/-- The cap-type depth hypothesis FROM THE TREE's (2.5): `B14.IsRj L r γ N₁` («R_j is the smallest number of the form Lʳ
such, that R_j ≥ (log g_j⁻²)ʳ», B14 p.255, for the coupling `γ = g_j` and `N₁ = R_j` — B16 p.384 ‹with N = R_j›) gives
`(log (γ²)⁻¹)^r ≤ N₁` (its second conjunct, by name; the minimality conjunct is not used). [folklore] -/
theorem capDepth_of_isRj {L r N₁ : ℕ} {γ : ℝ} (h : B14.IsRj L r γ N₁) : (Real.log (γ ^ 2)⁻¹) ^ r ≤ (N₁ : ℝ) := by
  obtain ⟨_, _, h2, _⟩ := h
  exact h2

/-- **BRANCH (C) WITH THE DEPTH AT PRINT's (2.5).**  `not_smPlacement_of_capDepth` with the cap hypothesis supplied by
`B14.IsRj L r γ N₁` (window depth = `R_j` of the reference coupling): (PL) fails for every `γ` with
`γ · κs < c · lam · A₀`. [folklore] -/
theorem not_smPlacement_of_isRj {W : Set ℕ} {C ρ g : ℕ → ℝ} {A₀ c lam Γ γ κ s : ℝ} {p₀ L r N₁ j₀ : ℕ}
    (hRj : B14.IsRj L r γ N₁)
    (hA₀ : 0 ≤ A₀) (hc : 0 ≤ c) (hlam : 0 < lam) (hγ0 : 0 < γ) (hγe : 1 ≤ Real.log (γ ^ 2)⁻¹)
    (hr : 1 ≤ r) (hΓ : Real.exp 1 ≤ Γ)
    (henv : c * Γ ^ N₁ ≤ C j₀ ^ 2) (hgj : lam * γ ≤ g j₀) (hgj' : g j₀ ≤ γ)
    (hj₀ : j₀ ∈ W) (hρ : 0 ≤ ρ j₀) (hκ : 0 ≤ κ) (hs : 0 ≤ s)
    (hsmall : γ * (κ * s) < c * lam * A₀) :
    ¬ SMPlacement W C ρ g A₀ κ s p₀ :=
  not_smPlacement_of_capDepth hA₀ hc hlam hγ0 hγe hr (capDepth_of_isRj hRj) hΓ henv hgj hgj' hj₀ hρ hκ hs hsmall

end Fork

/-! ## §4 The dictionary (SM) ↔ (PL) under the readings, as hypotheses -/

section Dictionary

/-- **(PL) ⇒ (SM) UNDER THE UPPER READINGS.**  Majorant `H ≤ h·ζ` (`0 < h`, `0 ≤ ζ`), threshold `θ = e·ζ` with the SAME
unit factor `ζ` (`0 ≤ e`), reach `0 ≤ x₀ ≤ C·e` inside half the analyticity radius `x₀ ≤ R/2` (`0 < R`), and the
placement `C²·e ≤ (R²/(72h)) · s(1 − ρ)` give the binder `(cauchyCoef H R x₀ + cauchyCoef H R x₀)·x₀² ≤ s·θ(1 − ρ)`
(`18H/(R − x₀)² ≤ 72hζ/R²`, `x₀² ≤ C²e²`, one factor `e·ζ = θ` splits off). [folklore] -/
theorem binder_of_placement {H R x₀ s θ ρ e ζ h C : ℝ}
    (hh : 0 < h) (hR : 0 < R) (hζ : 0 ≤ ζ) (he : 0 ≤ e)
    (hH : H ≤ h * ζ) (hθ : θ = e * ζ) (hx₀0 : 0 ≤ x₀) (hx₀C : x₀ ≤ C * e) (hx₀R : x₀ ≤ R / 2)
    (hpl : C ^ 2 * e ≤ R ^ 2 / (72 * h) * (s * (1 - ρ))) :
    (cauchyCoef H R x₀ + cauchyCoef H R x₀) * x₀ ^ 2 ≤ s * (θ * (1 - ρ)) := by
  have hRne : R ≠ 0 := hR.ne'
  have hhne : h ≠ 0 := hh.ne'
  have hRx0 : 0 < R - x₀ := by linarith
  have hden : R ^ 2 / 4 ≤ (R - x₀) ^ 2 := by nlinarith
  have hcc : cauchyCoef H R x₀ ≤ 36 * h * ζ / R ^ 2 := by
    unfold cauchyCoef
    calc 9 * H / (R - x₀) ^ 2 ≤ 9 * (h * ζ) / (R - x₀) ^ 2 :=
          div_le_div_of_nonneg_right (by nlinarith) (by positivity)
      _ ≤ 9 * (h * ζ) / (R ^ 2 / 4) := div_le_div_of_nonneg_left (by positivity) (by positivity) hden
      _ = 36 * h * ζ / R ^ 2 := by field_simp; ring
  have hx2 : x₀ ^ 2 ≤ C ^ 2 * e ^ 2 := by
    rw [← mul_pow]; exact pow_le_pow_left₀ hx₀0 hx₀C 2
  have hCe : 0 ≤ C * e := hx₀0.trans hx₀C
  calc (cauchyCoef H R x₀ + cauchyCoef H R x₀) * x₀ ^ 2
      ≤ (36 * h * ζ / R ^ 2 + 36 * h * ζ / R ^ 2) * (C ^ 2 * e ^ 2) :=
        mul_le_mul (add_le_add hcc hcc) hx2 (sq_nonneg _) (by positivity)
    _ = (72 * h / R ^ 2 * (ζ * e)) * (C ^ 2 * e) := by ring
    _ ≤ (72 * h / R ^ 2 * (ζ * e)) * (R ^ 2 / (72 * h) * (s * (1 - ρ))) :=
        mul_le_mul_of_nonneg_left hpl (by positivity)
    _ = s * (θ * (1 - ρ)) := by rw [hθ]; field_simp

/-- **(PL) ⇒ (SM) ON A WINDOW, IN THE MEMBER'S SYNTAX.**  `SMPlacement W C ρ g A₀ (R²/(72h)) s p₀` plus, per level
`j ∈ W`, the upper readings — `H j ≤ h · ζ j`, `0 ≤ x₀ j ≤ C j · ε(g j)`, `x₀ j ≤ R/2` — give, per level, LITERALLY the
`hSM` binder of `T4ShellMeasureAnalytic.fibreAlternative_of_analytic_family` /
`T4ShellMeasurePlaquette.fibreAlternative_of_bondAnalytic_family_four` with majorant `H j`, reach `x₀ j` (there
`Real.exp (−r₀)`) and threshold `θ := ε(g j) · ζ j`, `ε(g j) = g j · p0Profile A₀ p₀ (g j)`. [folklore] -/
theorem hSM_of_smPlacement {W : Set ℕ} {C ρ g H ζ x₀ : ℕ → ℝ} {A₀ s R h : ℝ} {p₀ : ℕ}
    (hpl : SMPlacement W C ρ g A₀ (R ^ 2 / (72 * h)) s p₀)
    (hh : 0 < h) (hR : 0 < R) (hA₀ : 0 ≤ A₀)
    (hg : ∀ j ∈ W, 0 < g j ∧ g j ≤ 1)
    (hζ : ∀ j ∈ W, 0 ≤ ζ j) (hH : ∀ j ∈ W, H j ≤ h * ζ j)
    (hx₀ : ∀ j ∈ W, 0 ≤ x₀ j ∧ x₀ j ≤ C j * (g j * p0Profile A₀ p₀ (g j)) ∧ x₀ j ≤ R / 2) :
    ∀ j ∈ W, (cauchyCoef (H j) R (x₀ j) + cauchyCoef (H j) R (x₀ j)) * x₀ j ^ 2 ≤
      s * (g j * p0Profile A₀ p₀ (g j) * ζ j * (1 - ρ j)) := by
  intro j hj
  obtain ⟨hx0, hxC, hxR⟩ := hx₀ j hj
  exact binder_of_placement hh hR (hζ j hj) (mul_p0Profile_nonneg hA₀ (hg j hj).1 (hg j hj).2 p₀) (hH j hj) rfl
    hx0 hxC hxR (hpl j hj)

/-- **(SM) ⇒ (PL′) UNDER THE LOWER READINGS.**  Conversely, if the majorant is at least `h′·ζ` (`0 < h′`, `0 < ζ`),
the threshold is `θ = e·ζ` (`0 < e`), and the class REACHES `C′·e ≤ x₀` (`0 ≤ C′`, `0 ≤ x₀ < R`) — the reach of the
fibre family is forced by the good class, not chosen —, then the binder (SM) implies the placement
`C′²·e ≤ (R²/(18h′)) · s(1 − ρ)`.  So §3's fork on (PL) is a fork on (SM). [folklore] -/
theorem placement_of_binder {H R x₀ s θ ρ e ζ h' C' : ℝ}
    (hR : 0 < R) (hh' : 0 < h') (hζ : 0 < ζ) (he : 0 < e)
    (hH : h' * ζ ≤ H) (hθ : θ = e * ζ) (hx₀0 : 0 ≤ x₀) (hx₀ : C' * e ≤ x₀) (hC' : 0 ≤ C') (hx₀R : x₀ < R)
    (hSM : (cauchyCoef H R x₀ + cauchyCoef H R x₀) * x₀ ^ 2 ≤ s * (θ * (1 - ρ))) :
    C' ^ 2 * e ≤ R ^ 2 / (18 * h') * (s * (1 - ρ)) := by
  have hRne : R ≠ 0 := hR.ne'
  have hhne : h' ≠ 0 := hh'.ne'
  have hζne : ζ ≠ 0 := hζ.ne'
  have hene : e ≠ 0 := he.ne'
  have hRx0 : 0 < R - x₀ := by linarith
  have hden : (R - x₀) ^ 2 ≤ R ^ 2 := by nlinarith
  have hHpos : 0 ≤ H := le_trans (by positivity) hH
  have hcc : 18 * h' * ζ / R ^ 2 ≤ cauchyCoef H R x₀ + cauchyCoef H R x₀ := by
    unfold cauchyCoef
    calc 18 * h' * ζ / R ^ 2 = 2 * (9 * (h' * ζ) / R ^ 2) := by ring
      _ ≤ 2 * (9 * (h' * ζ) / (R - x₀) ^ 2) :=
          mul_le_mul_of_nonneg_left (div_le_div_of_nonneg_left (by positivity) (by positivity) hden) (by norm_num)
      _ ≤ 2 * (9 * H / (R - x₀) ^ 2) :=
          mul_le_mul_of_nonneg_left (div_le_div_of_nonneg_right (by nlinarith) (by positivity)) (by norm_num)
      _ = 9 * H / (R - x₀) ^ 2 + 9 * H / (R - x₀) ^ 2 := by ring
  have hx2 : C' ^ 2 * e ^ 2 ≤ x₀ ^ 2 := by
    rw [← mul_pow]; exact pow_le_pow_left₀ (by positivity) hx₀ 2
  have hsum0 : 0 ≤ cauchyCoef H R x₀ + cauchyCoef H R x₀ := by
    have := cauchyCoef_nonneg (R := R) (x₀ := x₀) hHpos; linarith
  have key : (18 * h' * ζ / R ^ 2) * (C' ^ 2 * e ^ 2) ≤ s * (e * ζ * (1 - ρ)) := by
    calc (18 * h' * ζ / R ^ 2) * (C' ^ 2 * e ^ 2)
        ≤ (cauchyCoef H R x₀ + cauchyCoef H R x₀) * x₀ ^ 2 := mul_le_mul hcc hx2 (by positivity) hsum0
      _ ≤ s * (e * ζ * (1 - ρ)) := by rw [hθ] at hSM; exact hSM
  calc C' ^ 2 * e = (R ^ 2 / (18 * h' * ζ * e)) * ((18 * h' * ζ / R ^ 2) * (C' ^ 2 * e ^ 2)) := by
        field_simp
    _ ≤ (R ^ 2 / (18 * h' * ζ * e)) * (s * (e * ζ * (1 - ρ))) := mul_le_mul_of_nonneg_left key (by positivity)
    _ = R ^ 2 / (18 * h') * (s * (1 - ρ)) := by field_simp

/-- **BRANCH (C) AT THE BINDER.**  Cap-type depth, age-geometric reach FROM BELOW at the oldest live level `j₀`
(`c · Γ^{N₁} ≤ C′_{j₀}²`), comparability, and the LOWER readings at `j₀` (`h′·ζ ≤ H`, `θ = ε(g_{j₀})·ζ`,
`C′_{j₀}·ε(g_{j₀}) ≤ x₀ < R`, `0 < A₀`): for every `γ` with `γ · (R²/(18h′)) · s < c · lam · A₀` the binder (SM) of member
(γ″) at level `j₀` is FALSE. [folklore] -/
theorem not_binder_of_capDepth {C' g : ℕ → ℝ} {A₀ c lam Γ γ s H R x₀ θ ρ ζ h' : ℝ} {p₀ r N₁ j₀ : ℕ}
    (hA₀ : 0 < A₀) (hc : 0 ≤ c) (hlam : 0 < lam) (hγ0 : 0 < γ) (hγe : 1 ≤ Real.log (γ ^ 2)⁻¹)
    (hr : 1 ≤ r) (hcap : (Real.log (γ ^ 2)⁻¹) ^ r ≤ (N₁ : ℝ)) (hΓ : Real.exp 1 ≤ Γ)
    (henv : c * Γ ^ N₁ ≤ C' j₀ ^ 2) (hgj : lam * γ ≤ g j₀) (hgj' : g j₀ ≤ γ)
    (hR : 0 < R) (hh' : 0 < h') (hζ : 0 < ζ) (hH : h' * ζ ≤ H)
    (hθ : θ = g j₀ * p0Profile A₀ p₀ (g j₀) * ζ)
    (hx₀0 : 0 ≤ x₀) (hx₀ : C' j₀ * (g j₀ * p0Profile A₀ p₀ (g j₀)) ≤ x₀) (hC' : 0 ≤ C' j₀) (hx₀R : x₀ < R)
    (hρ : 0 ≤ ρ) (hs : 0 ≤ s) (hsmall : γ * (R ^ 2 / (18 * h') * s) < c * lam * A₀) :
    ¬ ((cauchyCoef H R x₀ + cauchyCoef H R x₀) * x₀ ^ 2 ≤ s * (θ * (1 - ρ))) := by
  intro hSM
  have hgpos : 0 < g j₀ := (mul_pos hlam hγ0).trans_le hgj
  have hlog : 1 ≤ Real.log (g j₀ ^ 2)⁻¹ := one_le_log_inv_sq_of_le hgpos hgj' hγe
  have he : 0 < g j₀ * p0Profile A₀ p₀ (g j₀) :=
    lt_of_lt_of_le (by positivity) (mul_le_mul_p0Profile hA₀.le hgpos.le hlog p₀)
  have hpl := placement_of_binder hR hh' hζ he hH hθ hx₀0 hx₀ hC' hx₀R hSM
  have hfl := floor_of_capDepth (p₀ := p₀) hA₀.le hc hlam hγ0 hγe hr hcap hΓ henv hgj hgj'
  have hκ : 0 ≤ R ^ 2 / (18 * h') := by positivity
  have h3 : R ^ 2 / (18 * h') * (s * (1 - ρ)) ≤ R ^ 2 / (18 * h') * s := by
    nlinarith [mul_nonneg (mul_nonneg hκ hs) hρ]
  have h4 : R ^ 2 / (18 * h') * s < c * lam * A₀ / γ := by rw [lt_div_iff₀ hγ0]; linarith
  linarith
---
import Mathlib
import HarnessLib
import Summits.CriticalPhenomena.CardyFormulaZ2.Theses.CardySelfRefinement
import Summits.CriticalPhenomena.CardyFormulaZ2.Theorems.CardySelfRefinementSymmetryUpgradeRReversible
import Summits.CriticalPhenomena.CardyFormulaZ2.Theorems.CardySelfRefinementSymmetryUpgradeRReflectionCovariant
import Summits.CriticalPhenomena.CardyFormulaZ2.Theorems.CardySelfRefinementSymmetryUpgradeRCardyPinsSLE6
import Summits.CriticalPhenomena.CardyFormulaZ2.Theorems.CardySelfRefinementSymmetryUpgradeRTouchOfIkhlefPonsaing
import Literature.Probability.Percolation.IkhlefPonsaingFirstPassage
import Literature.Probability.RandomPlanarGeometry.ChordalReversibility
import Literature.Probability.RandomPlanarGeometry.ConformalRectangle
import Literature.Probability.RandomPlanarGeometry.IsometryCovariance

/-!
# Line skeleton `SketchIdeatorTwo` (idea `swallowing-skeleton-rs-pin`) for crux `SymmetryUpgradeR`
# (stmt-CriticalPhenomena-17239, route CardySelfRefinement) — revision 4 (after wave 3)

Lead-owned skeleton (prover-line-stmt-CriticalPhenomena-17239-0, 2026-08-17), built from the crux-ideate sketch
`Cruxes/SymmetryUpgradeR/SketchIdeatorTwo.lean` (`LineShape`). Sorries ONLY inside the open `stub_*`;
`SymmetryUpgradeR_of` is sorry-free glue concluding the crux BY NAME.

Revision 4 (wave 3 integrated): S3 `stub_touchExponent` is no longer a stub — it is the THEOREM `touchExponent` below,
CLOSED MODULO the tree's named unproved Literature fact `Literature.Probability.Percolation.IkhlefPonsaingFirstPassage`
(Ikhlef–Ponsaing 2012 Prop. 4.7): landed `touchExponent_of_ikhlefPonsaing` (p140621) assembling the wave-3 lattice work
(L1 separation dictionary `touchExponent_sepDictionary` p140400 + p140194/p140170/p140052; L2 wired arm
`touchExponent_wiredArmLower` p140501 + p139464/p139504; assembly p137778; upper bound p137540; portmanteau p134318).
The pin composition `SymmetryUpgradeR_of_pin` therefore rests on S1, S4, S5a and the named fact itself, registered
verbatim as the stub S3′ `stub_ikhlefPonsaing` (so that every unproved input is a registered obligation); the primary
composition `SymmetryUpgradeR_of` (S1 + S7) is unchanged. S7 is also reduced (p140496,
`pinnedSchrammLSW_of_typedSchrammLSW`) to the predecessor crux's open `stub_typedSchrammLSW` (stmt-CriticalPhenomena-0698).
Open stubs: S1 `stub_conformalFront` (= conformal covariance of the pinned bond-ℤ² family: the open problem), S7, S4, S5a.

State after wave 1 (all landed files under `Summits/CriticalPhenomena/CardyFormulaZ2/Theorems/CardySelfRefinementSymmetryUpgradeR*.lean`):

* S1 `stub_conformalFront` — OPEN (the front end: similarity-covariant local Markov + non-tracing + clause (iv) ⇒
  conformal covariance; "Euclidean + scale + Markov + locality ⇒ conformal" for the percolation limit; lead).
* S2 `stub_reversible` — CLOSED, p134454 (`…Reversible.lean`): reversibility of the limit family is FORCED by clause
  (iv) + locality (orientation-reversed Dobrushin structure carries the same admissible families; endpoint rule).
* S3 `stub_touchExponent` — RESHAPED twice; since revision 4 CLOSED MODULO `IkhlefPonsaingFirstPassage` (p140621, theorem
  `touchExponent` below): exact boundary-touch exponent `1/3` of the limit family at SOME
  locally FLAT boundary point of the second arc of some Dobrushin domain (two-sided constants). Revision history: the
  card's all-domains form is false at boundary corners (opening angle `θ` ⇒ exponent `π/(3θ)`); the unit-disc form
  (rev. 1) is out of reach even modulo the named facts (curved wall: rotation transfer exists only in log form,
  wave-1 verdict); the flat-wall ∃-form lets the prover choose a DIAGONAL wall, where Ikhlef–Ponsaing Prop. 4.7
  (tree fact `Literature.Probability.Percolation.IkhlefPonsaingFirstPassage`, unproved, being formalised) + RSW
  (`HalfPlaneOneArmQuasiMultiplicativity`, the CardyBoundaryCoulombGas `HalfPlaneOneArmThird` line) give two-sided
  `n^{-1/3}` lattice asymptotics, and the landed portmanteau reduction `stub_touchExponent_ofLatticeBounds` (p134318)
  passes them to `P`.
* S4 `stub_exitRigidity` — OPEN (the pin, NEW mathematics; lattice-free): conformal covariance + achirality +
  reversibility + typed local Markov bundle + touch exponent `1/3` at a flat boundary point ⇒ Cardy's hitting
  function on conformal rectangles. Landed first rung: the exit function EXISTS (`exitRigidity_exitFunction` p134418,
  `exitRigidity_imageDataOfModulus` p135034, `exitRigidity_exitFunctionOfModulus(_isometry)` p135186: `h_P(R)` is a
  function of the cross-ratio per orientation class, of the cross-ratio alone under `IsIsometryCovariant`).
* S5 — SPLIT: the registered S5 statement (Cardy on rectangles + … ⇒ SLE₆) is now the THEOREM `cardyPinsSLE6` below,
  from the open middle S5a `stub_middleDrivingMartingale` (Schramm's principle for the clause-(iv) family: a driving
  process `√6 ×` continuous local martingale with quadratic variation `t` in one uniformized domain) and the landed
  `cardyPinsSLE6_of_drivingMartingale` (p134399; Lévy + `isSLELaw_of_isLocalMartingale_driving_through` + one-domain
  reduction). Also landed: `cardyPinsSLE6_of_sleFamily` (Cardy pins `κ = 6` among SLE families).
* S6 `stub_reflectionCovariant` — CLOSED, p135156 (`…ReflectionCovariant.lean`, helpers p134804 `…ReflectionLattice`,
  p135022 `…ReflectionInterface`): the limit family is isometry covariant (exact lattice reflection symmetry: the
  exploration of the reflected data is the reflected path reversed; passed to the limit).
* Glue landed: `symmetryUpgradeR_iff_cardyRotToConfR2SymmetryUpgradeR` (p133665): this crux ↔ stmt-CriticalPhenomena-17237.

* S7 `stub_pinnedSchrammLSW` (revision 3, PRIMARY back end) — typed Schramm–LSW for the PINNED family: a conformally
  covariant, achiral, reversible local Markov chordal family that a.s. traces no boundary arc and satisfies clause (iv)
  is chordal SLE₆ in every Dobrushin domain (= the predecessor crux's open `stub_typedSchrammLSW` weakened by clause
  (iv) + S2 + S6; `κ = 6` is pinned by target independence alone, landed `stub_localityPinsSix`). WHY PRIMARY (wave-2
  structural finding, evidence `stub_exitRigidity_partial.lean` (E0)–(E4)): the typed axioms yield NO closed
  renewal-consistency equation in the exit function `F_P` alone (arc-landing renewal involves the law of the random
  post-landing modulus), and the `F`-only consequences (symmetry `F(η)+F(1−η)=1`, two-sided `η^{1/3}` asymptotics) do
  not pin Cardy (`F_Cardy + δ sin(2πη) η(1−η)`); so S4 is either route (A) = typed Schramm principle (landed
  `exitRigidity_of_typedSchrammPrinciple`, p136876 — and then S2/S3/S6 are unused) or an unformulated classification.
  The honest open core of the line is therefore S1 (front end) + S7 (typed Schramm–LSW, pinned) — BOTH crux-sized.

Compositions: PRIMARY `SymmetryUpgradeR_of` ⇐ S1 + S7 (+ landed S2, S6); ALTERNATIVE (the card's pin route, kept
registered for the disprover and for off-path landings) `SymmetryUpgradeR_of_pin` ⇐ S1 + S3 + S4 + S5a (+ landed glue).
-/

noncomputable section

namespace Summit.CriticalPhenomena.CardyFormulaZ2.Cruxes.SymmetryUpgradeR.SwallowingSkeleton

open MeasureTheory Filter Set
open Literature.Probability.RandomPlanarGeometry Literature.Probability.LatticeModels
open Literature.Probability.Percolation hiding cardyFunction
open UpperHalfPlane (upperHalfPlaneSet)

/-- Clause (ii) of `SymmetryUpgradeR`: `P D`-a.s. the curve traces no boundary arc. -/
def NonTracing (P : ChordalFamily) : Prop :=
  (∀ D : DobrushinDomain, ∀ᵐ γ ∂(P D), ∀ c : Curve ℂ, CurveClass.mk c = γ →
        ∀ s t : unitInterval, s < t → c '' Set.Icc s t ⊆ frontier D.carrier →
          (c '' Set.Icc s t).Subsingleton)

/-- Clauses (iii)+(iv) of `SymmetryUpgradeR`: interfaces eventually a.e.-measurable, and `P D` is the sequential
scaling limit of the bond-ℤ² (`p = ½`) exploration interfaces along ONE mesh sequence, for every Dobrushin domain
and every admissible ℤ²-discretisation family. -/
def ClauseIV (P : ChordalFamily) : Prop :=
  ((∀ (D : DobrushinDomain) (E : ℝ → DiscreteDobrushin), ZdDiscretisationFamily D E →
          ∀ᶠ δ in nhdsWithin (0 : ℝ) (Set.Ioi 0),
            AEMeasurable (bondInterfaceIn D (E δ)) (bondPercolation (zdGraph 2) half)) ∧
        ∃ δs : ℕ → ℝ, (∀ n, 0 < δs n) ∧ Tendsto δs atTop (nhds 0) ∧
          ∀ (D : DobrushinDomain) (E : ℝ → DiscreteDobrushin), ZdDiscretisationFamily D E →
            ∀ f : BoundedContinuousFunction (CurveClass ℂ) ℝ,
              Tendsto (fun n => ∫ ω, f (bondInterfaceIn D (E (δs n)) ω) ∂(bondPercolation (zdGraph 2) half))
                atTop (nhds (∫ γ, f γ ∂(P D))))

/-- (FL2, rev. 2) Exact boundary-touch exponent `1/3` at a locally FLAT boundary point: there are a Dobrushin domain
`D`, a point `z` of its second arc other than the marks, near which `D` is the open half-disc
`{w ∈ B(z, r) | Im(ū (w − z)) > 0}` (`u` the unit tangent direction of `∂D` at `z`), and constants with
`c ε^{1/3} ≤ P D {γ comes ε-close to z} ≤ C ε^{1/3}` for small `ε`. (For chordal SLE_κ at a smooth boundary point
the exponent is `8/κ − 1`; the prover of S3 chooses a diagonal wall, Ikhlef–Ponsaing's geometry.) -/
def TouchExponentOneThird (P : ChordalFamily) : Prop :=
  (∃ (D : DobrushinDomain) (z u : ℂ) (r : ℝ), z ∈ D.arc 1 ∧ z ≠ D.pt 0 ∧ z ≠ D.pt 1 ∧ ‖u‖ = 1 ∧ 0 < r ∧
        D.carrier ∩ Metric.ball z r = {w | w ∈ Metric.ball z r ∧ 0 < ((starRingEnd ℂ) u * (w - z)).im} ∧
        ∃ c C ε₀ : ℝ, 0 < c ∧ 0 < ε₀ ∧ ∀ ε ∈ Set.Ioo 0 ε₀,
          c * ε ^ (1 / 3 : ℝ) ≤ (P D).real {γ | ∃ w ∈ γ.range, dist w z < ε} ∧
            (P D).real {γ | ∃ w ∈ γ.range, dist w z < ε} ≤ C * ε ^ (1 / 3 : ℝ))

▶ **ABOUT THIS EXERCISE**: Copy out only the lines above from the one with "the form Lʳ" to the one with "hypothesis supplied by", inclusive, exactly as they stand.

▶ **SOLUTION FOR THIS PROBLEM**:
/-- The cap-type depth hypothesis FROM THE TREE's (2.5): `B14.IsRj L r γ N₁` («R_j is the smallest number of the form Lʳ
such, that R_j ≥ (log g_j⁻²)ʳ», B14 p.255, for the coupling `γ = g_j` and `N₁ = R_j` — B16 p.384 ‹with N = R_j›) gives
`(log (γ²)⁻¹)^r ≤ N₁` (its second conjunct, by name; the minimality conjunct is not used). [folklore] -/
theorem capDepth_of_isRj {L r N₁ : ℕ} {γ : ℝ} (h : B14.IsRj L r γ N₁) : (Real.log (γ ^ 2)⁻¹) ^ r ≤ (N₁ : ℝ) := by
  obtain ⟨_, _, h2, _⟩ := h
  exact h2

/-- **BRANCH (C) WITH THE DEPTH AT PRINT's (2.5).**  `not_smPlacement_of_capDepth` with the cap hypothesis supplied by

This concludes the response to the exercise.